# Going forward?



## Richard1466867930 (Mar 12, 2007)

Hello all

Here is my progress pretty much from start to present.

Any tips going forward?

http://www.news.swadlincoteparanormal.co.uk/comparison2.jpg


----------



## Richard1466867930 (Mar 12, 2007)

More Information:

Started around 3 years ago but have only been doing it seriously for about 8-10 months.

On the first pic (on the left) i was about 10.5 stone

On the secon pic from left im about 11.5 stone

On the third about 12.5 stone

On the foruth 14 stone

Height: 6ft 3"


----------



## Tall (Aug 14, 2007)

What are your goals mate?


----------



## Richard1466867930 (Mar 12, 2007)

I think, looking at the pictures, that my arms and shoulders are a weak point. I have spent alot of time working on the chest.

My aim is to be at least 100kg before i even think of cutting and i would like broadness and bulk in the shoulders.


----------



## Tall (Aug 14, 2007)

Have you posted your routine up anywhere?

A general rule of thumb is 14lb of mass to add one inch on your arms (but everyone is different...)

If you want bigger arms and shoulders you need to Squat and Deadlift more.

More of these are big mass gainers.

You've gained good size in the period.

Don't worry so much about cutting - everyone gets like that from time to time.

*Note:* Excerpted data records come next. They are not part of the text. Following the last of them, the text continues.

omit [DecidableEq 𝓙] in
/-- **The products `Q_k · R_μ` are linearly independent modulo `𝔍(H)`** (module docstring): a
relation `∑ a_{kμ} F_{Q_k} F_{R_μ} = 0` on `H` is trivial. Here `H` is a closed irreducible subgroup,
the `Q_k = ρ P_k` are pure forms of degree `d` independent on `(0, ratHull 𝔷₀, 0)`, the `R_μ` are
the fibre monomials of degree `d` for a chart `M₀` with `Θ₀(0) ≠ 0` and free coordinates of
`yDir 𝒯(H)`, `sDir 𝒯(H)`, and `Λ` has no complex multiplication. [folklore] -/
theorem thetaEval_products_independent (hiso : ∀ i j, i ≠ j → ¬ (L i).IsIsogenousTo (L j)) (hcm1 : ∀ b b', cls b = cls b' → (L (cls b)).HasCM → b = b') {H : AddSubgroup (β ⊕ (γ ⊕ δ) → ℂ)}
    (hH : M.IsIrred (H : Set (β ⊕ (γ ⊕ δ) → ℂ))) (d : ℕ)
    {n : ℕ} (P : Fin n → MvPolynomial (Option Empty × ThetaIdx γ Empty) ℂ)
    (hPhom : ∀ k, (rename (pureIdx (β := β) (δ := δ)) (P k)).IsHomogeneous d)
    (hPli : LinearIndependent ℂ fun k => fun z : (pureData (zRelCls cls
        ((AnalyticGroupModel.linSpace (H : Set (β ⊕ (γ ⊕ δ) → ℂ))).map zProj))).TZ =>
      thetaEval L cls κM (rename (pureIdx (β := β) (δ := δ)) (P k)) (coords (0 : β → ℂ) (z : γ → ℂ) (0 : δ → ℂ)))
    (M₀ : γ → Fin 3) (hM₀ : thetaPnone (β := β) (δ := δ) L cls M₀ 0 ≠ 0) (Fy : Finset β) (Fs : Finset δ)
    (hY : Function.Surjective fun y : yDir (AnalyticGroupModel.linSpace (H : Set (β ⊕ (γ ⊕ δ) → ℂ))) =>
      fun j : Fy => (y : β → ℂ) j)
    (hS : Function.Surjective fun s : sDir (AnalyticGroupModel.linSpace (H : Set (β ⊕ (γ ⊕ δ) → ℂ))) =>
      fun e' : Fs => (s : δ → ℂ) e')
    (T : Finset (fibIdx Fy Fs →₀ ℕ)) (hT : ∀ μ ∈ T, μ.degree ≤ d)
    (a : Fin n → (fibIdx Fy Fs →₀ ℕ) → ℂ)
    (ha : ∀ w ∈ H, ∑ k, ∑ μ ∈ T, a k μ *
      (thetaEval L cls κM (rename (pureIdx (β := β) (δ := δ)) (P k)) w * thetaEval L cls κM (fibForm M₀ Fy Fs d μ) w) = 0) :
    ∀ k, ∀ μ ∈ T, a k μ = 0 := by
  classical
  set 𝔥 := AnalyticGroupModel.linSpace (H : Set (β ⊕ (γ ⊕ δ) → ℂ)) with h𝔥
  set 𝔷₀ := 𝔥.map zProj with h𝔷₀
  set Q : Fin n → MvPolynomial (Option β × ThetaIdx γ δ) ℂ := fun k => rename (pureIdx (β := β) (δ := δ)) (P k) with hQ
  have hcl := hH.isClosedG
  -- Step A: on `H ∩ {Θ₀ ≠ 0}` every pure coefficient form vanishes
  have hA : ∀ x ∈ H, thetaPnone (β := β) (δ := δ) L cls M₀ x ≠ 0 → ∀ μ ∈ T, ∑ k, a k μ * thetaEval L cls κM (Q k) x = 0 := by
    intro x hx hx0 μ hμ
    set E : (fibIdx Fy Fs →₀ ℕ) → ℂ := fun μ' =>
      thetaPnone (β := β) (δ := δ) L cls M₀ x ^ d * ∏ j : Fy, cexp (x (iy j)) ^ μ' (Sum.inl j) with hE
    have hE0 : ∀ μ', E μ' ≠ 0 := fun μ' =>
      mul_ne_zero (pow_ne_zero _ hx0) (Finset.prod_ne_zero_iff.mpr fun j _ => pow_ne_zero _ (exp_ne_zero _))
    have hc := fibFun_linearIndependent Fy Fs (yDir 𝔥) (sDir 𝔥) hY hS (fibNu L cls κM M₀ x) T
      (fun μ' => (∑ k, a k μ' * thetaEval L cls κM (Q k) x) * E μ') ?_ μ hμ
    · exact (mul_eq_zero.mp hc).resolve_right (hE0 μ)
    intro y hy s hs
    -- `x + (y, 0, s) ∈ H`
    have hu : coords y (0 : γ → ℂ) s ∈ 𝔥 := by
      refine (mem_linSpace_iff_of_z_eq_zero L cls κM M e hΘ hcl (r := coords y (0 : γ → ℂ) s) (fun b => by simp)).mpr ⟨?_, ?_⟩
      · have : yPart (coords y (0 : γ → ℂ) s) = y := by funext j; simp [yPart]
        rw [this]; exact hy
      · have : sPart (coords y (0 : γ → ℂ) s) = s := by funext e'; simp [sPart]
        rw [this]; exact hs
    have hxu : x + coords y (0 : γ → ℂ) s ∈ H := AnalyticGroupModel.add_mem_of_mem_linSpace hx hu
    have h := ha _ hxu
    rw [← h, Finset.sum_comm]
    refine Finset.sum_congr rfl fun μ' hμ' => ?_
    rw [hE, Finset.sum_mul, Finset.sum_mul]
    refine Finset.sum_congr rfl fun k _ => ?_
    have hq : thetaEval L cls κM (Q k) (x + coords y (0 : γ → ℂ) s) = thetaEval L cls κM (Q k) x :=
      thetaEval_pureRename_eq_of_zPart_eq L cls κM (P k) (by funext b; simp [zPart])
    rw [hq, thetaEval_fibForm_add L cls κM M₀ Fy Fs (hT μ' hμ') hx0 y s]
    ring
  -- Step B: the pure coefficient forms vanish on `H`
  have hQhom : ∀ μ, (∑ k, a k μ • Q k).IsHomogeneous d := fun μ =>
    (homogeneousSubmodule _ ℂ d).sum_mem fun k _ => (homogeneousSubmodule _ ℂ d).smul_mem _ (hPhom k)
  have hQeval : ∀ μ w, thetaEval L cls κM (∑ k, a k μ • Q k) w = ∑ k, a k μ * thetaEval L cls κM (Q k) w := by
    intro μ w
    simp only [thetaEval, map_sum, smul_eval]
  have hJ₀ : ∀ w, theta L cls κM (fibJ₀ (β := β) (δ := δ) M₀) w = thetaPnone (β := β) (δ := δ) L cls M₀ w := fun w => by
    simp [fibJ₀, theta]
  have hB : ∀ μ ∈ T, ∀ x ∈ H, ∑ k, a k μ * thetaEval L cls κM (Q k) x = 0 := by
    intro μ hμ x hx
    rw [← hQeval]
    refine thetaEval_eq_zero_of_mul_X L cls κM M e hΘ hH (hQhom μ) (fibJ₀ (β := β) (δ := δ) M₀) (by rwa [hJ₀]) ?_ x hx
    intro x' hx' hx'0
    rw [hQeval]
    exact hA x' hx' (by rwa [hJ₀] at hx'0) μ hμ
  -- Step C: Kronecker
  have hQsum : ∀ μ, ∑ k, a k μ • Q k = rename (pureIdx (β := β) (δ := δ)) (∑ k, a k μ • P k) := by
    intro μ; simp only [hQ, map_sum, map_smul]
  have hC : ∀ μ ∈ T, ∀ z ∈ KronFam.ratHullCls cls 𝔷₀,
      thetaEval L cls κM (∑ k, a k μ • Q k) (coords (0 : β → ℂ) z (0 : δ → ℂ)) = 0 := by
    intro μ hμ
    refine KronFam.eq_zero_on_ratHullCls L cls hiso hcm1 (differentiable_thetaEval_coords L cls κM _) ?_ 𝔷₀ ?_
    · intro z hz m' n'
      rw [hQsum] at hz ⊢
      exact thetaEval_pureRename_coords_add_latt L cls κM (by rw [← hQsum]; exact hQhom μ) z hz m' n'
    · intro z hz
      obtain ⟨w, hw, rfl⟩ := Submodule.mem_map.mp hz
      have hwH : (w : β ⊕ (γ ⊕ δ) → ℂ) ∈ H := AnalyticGroupModel.linSpace_subset H hw
      have : thetaEval L cls κM (∑ k, a k μ • Q k) (coords (0 : β → ℂ) (zProj w) (0 : δ → ℂ)) =
          thetaEval L cls κM (∑ k, a k μ • Q k) w := by
        rw [hQsum]
        exact (thetaEval_pureRename_zEmb L cls κM _ w).symm
      rw [this, hQeval]
      exact hB μ hμ w hwH
  -- Step D: independence of the pure forms on `ratHull 𝔷₀`
  intro k μ hμ
  have := Fintype.linearIndependent_iff.mp hPli (fun k' => a k' μ) ?_ k
  · exact this
  funext z
  simp only [Finset.sum_apply, Pi.smul_apply, smul_eq_mul, Pi.zero_apply]
  have hz : (z : γ → ℂ) ∈ KronFam.ratHullCls cls 𝔷₀ := by
    rw [← TZ_pureData_zRelCls cls]
    exact z.2
  have := hC μ hμ z hz
  rwa [hQeval] at this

I'm still carb cycling to slowly the drop the fat off while gaining mass.

Fire your routine up and diet if you haven't already and we can have a look for you.


----------



## Richard1466867930 (Mar 12, 2007)

My routine is currently HST. The following is done 3 times per 7 day week.

*Legs*

Squats x 2 sets of 20 with 20kg on Bar

Leg Press x 2 sets of 20 with 50kg

*Abs*

Leg Lift x 2 sets of 12

Abs Rotation x 2 sets of 10 (each side) with 50kg

*Lats*

Dual Link Pulldown x 2 sets of 12 with 80kg

Pulldown (Cable) x 1 sets of 12 with 55kg

*Chest*

Flat bench dumbell Press x 2 sets of 12 with 22.5kg Dumbells

Incline bench dumbell Press x 2 sets of 10 with 20kg Dumbells

*Back*

Seated Row (Machine) x 2 sets of 10 with 50kg

Bent Over Row x 1 sets of 12 with 35kg

*Shoulders*

Barbell Upright Row x 2 sets of 10 with 35kg Bar

Shoulder Press x 2 sets of 10 with 15kg Dumbells

*Traps*

Dumbell Shrug x 2 sets of 15 using 25kg Plates

*Biceps*

Incline Bicep Curl x 2 sets of 10 with 12.5kg Dumbells

Standing Barbell Curl x 1 sets of 12 with a 30kg Bar

This takes 1 hour to complete.

Sorry for the poor layout, the info is off my Excel spreadsheet. I have dropped the weights from what im capable of so that i can concentrate on the form and speed plus the extra reps.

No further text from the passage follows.